My blood roared through me. My heart pounded like it was about to burst out of my chest. And that was a possibility. After all, it was because of my heart that I was being tugged into the gallery, pulled, irrevocably, toward Elle.
I aimed for her. Dimly, far away, I was aware of the fact that there was a string quartet nearby, playing a nice classical piece. Dimly, far away, I was aware of the fact that there were people talking and laughing, these talking, laughing people giving Elle, the woman who stood in front of the largest painting, an odd solitude.
She stood there with her back to me, her arms folded, staring up at that painting that was taller than she was. The canvas itself was about ten feet square. It was a painting of a woman’s face, very minimal—just her eyes, her nose and her mouth in an almost cartoonish styl
e, with no color at all. But still, even though that’s all there was to the painting—a few jagged black brushstrokes—those simple features conveyed everything.
The woman’s eyes were wide open. Her nostrils were flaring. Her mouth was open in a contorted scream.
The woman in this painting was terrified.
The woman in front of the painting, the woman who had saved me last night, stared up at that canvas, transfixed. She was wearing black slacks and a satiny white blouse under an tailored suit coat. Her nails were blood red. As I stood behind her, as I cleared my throat, I noticed the large diamond post earrings that were glittering at her pale earlobes.
She stood at attention, her feet hip-width apart beneath her, her back long and straight as she stared up at the painting with her chin raised.
I was right behind her now. I cleared my throat.
But she didn’t turn to face me.
I frowned, cleared my throat again, walked around her to stand within her line of vision.
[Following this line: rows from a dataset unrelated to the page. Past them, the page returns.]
/-- **The top-range profile of `S_j(𝐚₁₄,𝐚₂₂)` at `t = P^z`** (`0.498 ≤ z ≤ 0.5`): with the ACTUAL
shifts, `G(P^z) = (1 − β_j(0.5 − z)log P)𝔤_{j7}(P^{0.5−z})` differs from the printed integrand
`(1 − πij(0.5 − z))𝔤𝔥_{j7}(0.5 − z)` by `≤ C_z(c′)·𝓛⁻⁸` (`β_j log P = jπi + O(c′α𝓛)` and sz-d19's
`Section8ProfilesAtPz.profiles_seven`). [cite: Zhang2022LandauSiegel, §10 p. 60] -/
theorem topG1422_at_rpow (c' : ℝ) {D : ℕ} (hD3 : 3 ≤ D) (hΛ : 0 < Real.log (bigP D)) {j : ℕ}
    (hj : j ∈ ({1, 2, 3} : Finset ℕ)) {z : ℝ} (hz0 : 0.498 ≤ z) (hz1 : z ≤ 0.5) :
    ‖(1 - betaJ c' D j * (Real.log (bigP D ^ (0.5 : ℝ) / bigP D ^ z) : ℂ)) *
          frakgW c' D j 7 (bigP D ^ (0.5 : ℝ) / bigP D ^ z) -
        (1 - π * I * j * ((0.5 - z : ℝ) : ℂ)) * ghJ7 j (0.5 - z)‖ ≤
      (0.03 * π ^ 2 * |c'| * (6 + (75 * |c'| * π ^ 2 + 40 * |c'| ^ 2 * π ^ 3)) +
        1.03 * (75 * |c'| * π ^ 2 + 40 * |c'| ^ 2 * π ^ 3)) * (ell D ^ 8)⁻¹ := by
  set Cp : ℝ := 75 * |c'| * π ^ 2 + 40 * |c'| ^ 2 * π ^ 3 with hCp
  have hCp0 : 0 ≤ Cp := by positivity
  have hP0 : 0 < bigP D := Real.exp_pos _
  have hD1 : (1 : ℝ) < D := by exact_mod_cast (by omega : 1 < D)
  have hℓ0 : 0 < ell D := Real.log_pos hD1
  have hℓ1 : 1 ≤ ell D := by
    have : (3 : ℝ) ≤ D := by exact_mod_cast hD3
    have h := Real.exp_one_lt_d9
    rw [ell, Real.le_log_iff_exp_le (by linarith)]
    linarith
  have hℓ8 : (ell D ^ 8)⁻¹ ≤ 1 := inv_le_one_of_one_le₀ (one_le_pow₀ hℓ1)
  have hℓ8pos : 0 < (ell D ^ 8)⁻¹ := by positivity
  -- rewrite `P^{0.5}/P^z = P^{0.5 − z}`, `log = (0.5 − z) log P`
  have hrpow : bigP D ^ (0.5 : ℝ) / bigP D ^ z = bigP D ^ ((0.5 : ℝ) - z) := by
    rw [Real.rpow_sub hP0]
  have hlog : Real.log (bigP D ^ ((0.5 : ℝ) - z)) = (0.5 - z) * Real.log (bigP D) :=
    Real.log_rpow hP0 _
  rw [hrpow, hlog]
  set w : ℝ := 0.5 - z with hw
  have hw0 : 0 ≤ w := by rw [hw]; linarith
  have hw1 : w ≤ 0.002 := by rw [hw]; linarith
  have hw1' : w ≤ 1 := by linarith
  have hwabs : |w| ≤ 1 := by rw [abs_of_nonneg hw0]; exact hw1'
  -- the two comparisons
  obtain ⟨hsel7, -, -, -⟩ := sel_eq hj
  obtain ⟨-, hg⟩ := Section8ProfilesAtPz.profiles_seven c' hD3 hj hw0 hw1'
  rw [hsel7] at hg
  have hgh : ‖ghJ7 j w‖ ≤ 6 := by
    rw [← hsel7]; exact Section8SubstitutionEngine.norm_ghP_le j 7 hwabs
  have hgW : ‖frakgW c' D j 7 (bigP D ^ w)‖ ≤ 6 + Cp := by
    have := norm_sub_le_norm_sub_add_norm_sub (frakgW c' D j 7 (bigP D ^ w)) (ghJ7 j w) 0
    calc ‖frakgW c' D j 7 (bigP D ^ w)‖
        ≤ ‖frakgW c' D j 7 (bigP D ^ w) - ghJ7 j w‖ + ‖ghJ7 j w‖ := norm_le_norm_sub_add _ _
      _ ≤ Cp * (ell D ^ 8)⁻¹ + 6 := add_le_add hg hgh
      _ ≤ Cp * 1 + 6 := by gcongr
      _ = 6 + Cp := by ring
  have hβ := norm_betaJ_mul_log_sub_le c' hΛ hj
  have hu : |c' * alpha D * ell D| = |c'| * π * (ell D ^ 8)⁻¹ := by
    rw [mul_assoc, alpha_mul_ell hℓ0, abs_mul, abs_div, abs_of_pos Real.pi_pos,
      abs_of_pos (by positivity : 0 < ell D ^ 8)]
    ring
  -- ‖(1 − β_j w log P) − (1 − πijw)‖ = w‖β_j log P − jπi‖
  have hA : ‖(1 - betaJ c' D j * (((w * Real.log (bigP D) : ℝ)) : ℂ)) -
      (1 - π * I * j * (w : ℂ))‖ ≤ 0.002 * (15 * π * |c' * alpha D * ell D|) := by
    have e : (1 - betaJ c' D j * (((w * Real.log (bigP D) : ℝ)) : ℂ)) - (1 - π * I * j * (w : ℂ)) =
        -(w : ℂ) * (betaJ c' D j * (Real.log (bigP D) : ℂ) - (j : ℂ) * π * I) := by
      push_cast; ring
    rw [e, norm_mul, norm_neg, Complex.norm_real, Real.norm_of_nonneg hw0]
    exact mul_le_mul hw1 hβ (norm_nonneg _) (by norm_num)
  have hA0 : ‖(1 : ℂ) - π * I * j * (w : ℂ)‖ ≤ 1.03 := by
    have hj3 : (j : ℝ) ≤ 3 := by
      simp only [Finset.mem_insert, Finset.mem_singleton] at hj
      rcases hj with rfl | rfl | rfl <;> norm_num
    calc ‖(1 : ℂ) - π * I * j * (w : ℂ)‖ ≤ ‖(1 : ℂ)‖ + ‖(π : ℂ) * I * j * (w : ℂ)‖ := norm_sub_le _ _
      _ = 1 + π * j * w := by
          rw [norm_one, norm_mul, norm_mul, norm_mul, Complex.norm_real, Complex.norm_I,
            Complex.norm_natCast, Complex.norm_real, Real.norm_of_nonneg Real.pi_pos.le,
            Real.norm_of_nonneg hw0]
          ring
      _ ≤ 1 + 4 * 3 * 0.002 := by
          have h1 : π * j ≤ 4 * 3 :=
            mul_le_mul Real.pi_lt_four.le hj3 (by positivity) (by norm_num)
          have h2 : π * j * w ≤ 4 * 3 * 0.002 := mul_le_mul h1 hw1 hw0 (by norm_num)
          linarith
      _ ≤ 1.03 := by norm_num
  -- combine: `‖Ag − A₀g₀‖ ≤ ‖A − A₀‖‖g‖ + ‖A₀‖‖g − g₀‖`
  have key : (1 - betaJ c' D j * (((w * Real.log (bigP D) : ℝ)) : ℂ)) * frakgW c' D j 7 (bigP D ^ w) -
      (1 - π * I * j * (w : ℂ)) * ghJ7 j w =
      ((1 - betaJ c' D j * (((w * Real.log (bigP D) : ℝ)) : ℂ)) - (1 - π * I * j * (w : ℂ))) *
          frakgW c' D j 7 (bigP D ^ w) +
        (1 - π * I * j * (w : ℂ)) * (frakgW c' D j 7 (bigP D ^ w) - ghJ7 j w) := by ring
  rw [key]
  calc ‖((1 - betaJ c' D j * (((w * Real.log (bigP D) : ℝ)) : ℂ)) - (1 - π * I * j * (w : ℂ))) *
            frakgW c' D j 7 (bigP D ^ w) +
          (1 - π * I * j * (w : ℂ)) * (frakgW c' D j 7 (bigP D ^ w) - ghJ7 j w)‖
      ≤ ‖(1 - betaJ c' D j * (((w * Real.log (bigP D) : ℝ)) : ℂ)) - (1 - π * I * j * (w : ℂ))‖ *
            ‖frakgW c' D j 7 (bigP D ^ w)‖ +
          ‖(1 : ℂ) - π * I * j * (w : ℂ)‖ * ‖frakgW c' D j 7 (bigP D ^ w) - ghJ7 j w‖ := by
        refine (norm_add_le _ _).trans ?_
        rw [norm_mul, norm_mul]
    _ ≤ 0.002 * (15 * π * |c' * alpha D * ell D|) * (6 + Cp) + 1.03 * (Cp * (ell D ^ 8)⁻¹) := by
        gcongr
    _ = (0.03 * π ^ 2 * |c'| * (6 + Cp) + 1.03 * Cp) * (ell D ^ 8)⁻¹ := by
        rw [hu]; ring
Still, she didn’t move her eyes from the painting, only cocked her head a little to one side and considered it. Her brooding, dark brown eyes were traced expertly in thin, black eyeliner. Her golden eye shadow glimmered and glittered in the overhead lights and from the sunshine streaming through a window, and her full lips were tinted a floral red.
I was too aware, acutely aware, of the fact that she didn’t even seem to see me, or didn't care to. She continued to gaze up at the canvas, motionless save for her chest rising and falling with slow, shallow breaths.
I felt as if were standing next to a statue.
“Excuse me,” I finally managed to mutter, the words sounding so strained and small that I wondered if she’d even be able to hear me. I almost couldn’t hear myself, since my heart still pounded so loudly inside of me, banging against the cage of my ribs. I licked my dry lips, breathed out, realizing that every inch of my skin was too hot; I felt feverish.
It was only then that she acknowledged me. Her eyes flicked from the canvas, taking me in without a glimmer of recognition. A single, elegant eyebrow raised, and she frowned slightly, her full lips curling downward.